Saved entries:
________________________________________

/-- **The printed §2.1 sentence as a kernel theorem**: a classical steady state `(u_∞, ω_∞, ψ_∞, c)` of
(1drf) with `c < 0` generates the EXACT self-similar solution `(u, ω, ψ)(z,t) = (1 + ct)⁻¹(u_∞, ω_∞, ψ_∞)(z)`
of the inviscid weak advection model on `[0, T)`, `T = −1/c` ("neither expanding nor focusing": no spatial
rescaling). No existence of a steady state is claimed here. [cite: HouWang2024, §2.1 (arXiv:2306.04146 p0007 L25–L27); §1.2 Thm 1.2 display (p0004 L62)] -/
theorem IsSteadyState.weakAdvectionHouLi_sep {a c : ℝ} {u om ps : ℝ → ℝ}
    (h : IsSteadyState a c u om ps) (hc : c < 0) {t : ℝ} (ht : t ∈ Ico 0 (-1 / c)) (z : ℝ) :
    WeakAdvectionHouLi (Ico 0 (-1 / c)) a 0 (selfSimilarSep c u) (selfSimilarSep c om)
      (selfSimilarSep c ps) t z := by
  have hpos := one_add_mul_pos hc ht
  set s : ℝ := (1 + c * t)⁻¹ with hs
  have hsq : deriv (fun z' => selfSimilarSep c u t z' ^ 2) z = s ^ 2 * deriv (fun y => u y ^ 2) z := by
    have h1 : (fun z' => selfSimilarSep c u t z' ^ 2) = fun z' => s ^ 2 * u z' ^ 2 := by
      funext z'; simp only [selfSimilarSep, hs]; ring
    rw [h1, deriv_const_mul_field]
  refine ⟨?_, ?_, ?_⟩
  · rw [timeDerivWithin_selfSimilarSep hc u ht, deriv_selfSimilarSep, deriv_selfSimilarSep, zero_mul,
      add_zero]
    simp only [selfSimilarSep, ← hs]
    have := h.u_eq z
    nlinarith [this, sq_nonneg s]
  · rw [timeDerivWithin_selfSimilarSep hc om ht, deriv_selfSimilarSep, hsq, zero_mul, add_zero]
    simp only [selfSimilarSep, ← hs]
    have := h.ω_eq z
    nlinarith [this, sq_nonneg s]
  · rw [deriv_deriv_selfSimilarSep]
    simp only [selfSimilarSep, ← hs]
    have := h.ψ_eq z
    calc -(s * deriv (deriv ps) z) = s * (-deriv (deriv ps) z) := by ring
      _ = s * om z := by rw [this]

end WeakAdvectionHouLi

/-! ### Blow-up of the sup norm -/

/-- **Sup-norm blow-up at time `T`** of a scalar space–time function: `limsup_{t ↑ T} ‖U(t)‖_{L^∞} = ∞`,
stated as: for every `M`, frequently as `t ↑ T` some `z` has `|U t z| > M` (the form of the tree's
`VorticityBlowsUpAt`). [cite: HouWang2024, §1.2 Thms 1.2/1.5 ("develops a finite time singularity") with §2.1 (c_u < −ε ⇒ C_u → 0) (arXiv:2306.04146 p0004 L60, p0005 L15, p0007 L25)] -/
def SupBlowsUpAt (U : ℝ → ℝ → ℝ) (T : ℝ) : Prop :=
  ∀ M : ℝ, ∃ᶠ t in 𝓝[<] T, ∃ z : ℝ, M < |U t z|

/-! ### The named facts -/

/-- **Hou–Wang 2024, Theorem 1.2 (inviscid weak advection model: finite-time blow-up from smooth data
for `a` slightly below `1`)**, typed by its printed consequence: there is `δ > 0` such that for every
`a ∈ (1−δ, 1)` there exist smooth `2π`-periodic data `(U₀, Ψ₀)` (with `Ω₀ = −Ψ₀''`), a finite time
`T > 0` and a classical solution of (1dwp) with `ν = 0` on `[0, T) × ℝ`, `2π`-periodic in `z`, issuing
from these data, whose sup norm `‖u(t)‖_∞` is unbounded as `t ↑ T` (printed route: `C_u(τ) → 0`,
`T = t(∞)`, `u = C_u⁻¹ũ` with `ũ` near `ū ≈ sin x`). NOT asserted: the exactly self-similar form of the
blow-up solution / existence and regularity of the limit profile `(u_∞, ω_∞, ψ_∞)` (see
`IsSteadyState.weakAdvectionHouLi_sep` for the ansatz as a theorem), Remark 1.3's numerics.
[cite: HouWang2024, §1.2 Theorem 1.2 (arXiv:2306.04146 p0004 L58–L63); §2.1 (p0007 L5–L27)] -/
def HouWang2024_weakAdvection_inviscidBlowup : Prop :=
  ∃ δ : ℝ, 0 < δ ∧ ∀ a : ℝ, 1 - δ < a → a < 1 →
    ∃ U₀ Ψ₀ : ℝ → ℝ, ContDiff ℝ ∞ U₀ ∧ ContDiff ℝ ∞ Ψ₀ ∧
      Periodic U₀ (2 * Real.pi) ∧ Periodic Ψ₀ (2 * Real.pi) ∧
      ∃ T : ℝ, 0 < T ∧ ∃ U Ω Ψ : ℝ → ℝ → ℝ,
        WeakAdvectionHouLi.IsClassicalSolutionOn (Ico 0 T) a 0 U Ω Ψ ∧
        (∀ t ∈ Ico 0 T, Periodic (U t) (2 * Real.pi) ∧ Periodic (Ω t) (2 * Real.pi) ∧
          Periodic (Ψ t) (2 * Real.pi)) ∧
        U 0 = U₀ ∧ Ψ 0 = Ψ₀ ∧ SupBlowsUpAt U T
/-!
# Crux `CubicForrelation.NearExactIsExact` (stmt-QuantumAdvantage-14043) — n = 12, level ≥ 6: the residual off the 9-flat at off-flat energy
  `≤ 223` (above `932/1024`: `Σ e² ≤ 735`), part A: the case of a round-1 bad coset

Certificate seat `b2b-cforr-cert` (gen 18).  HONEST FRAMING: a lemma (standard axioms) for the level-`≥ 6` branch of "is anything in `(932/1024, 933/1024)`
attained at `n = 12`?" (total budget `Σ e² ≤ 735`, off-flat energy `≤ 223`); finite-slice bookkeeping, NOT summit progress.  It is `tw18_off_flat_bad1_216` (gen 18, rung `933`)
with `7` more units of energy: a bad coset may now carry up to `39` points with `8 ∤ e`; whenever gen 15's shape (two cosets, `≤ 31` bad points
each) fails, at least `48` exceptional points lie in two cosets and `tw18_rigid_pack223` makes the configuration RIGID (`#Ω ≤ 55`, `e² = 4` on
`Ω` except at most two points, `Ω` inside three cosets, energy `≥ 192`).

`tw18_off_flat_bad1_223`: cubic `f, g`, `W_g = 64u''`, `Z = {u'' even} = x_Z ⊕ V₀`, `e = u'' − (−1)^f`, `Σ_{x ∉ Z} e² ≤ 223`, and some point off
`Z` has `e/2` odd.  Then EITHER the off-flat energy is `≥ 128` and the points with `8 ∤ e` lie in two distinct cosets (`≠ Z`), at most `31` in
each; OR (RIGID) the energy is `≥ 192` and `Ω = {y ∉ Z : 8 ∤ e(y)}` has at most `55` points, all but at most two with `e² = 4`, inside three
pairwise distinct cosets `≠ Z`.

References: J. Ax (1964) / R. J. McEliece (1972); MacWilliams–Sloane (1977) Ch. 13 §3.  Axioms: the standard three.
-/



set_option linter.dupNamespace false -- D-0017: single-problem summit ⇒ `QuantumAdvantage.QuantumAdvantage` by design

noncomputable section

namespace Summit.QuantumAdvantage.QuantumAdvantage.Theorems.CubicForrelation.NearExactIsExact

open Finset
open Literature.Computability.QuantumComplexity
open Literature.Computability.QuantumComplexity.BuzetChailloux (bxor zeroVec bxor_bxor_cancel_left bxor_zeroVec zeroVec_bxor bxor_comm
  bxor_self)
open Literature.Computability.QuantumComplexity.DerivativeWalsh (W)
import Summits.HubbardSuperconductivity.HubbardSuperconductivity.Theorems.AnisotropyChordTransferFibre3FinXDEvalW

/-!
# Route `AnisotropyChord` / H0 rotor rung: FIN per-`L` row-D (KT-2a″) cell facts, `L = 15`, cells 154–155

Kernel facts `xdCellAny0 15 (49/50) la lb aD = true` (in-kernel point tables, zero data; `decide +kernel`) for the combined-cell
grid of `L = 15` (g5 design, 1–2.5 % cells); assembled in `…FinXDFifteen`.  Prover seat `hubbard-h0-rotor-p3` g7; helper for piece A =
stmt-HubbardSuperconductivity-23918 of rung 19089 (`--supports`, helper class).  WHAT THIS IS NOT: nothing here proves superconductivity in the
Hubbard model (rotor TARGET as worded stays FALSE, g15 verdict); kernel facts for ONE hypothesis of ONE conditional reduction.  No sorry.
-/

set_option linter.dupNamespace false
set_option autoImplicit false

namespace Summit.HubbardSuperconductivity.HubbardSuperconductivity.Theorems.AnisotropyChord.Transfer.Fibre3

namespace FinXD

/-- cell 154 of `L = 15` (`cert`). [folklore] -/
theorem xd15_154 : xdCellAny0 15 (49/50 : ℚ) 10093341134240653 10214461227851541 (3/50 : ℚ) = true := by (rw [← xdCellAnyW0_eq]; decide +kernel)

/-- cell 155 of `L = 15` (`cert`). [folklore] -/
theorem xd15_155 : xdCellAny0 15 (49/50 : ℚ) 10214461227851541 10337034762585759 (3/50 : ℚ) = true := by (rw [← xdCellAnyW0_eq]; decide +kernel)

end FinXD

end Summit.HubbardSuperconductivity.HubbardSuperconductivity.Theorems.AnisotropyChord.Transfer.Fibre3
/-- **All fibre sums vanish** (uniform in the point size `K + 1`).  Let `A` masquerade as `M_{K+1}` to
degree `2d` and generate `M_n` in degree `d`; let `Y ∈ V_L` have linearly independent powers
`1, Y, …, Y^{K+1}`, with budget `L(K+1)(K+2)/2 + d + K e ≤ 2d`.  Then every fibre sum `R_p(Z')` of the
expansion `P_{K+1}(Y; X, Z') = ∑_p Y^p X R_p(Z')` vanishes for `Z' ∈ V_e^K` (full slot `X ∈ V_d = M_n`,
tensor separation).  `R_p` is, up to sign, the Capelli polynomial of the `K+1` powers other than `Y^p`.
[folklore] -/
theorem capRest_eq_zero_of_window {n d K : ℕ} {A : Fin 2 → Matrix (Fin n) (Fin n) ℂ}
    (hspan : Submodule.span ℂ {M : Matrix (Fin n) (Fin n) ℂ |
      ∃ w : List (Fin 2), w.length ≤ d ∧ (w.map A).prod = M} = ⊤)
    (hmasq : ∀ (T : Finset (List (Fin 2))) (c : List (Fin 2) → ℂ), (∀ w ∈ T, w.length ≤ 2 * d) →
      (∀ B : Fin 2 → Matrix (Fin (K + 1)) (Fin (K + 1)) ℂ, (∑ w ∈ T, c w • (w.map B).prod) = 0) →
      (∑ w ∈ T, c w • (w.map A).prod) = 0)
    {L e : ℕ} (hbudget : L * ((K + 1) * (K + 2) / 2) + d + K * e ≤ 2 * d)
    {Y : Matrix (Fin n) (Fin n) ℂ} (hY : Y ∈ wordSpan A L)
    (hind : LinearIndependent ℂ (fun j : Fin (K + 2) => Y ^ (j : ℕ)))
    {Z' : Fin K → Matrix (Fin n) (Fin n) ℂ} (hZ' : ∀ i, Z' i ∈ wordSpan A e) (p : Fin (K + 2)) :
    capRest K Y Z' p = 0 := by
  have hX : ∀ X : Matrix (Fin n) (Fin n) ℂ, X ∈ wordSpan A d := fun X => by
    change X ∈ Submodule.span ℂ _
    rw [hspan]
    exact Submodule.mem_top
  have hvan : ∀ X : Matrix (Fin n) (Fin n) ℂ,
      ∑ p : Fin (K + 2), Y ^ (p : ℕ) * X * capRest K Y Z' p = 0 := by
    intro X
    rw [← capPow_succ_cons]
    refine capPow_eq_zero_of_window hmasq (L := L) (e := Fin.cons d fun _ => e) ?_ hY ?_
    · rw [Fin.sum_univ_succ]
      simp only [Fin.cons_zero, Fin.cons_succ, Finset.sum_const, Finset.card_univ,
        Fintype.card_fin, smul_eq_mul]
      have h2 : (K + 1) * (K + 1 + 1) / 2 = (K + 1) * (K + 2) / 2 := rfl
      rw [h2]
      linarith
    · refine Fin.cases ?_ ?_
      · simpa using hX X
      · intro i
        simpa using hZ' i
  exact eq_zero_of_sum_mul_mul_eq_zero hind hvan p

________________________________________

What you will do >>
Take every line above that includes the string "open" and return it.

Written answer >>
open Finset
open Literature.Computability.QuantumComplexity
open Literature.Computability.QuantumComplexity.BuzetChailloux (bxor zeroVec bxor_bxor_cancel_left bxor_zeroVec zeroVec_bxor bxor_comm
open Literature.Computability.QuantumComplexity.DerivativeWalsh (W)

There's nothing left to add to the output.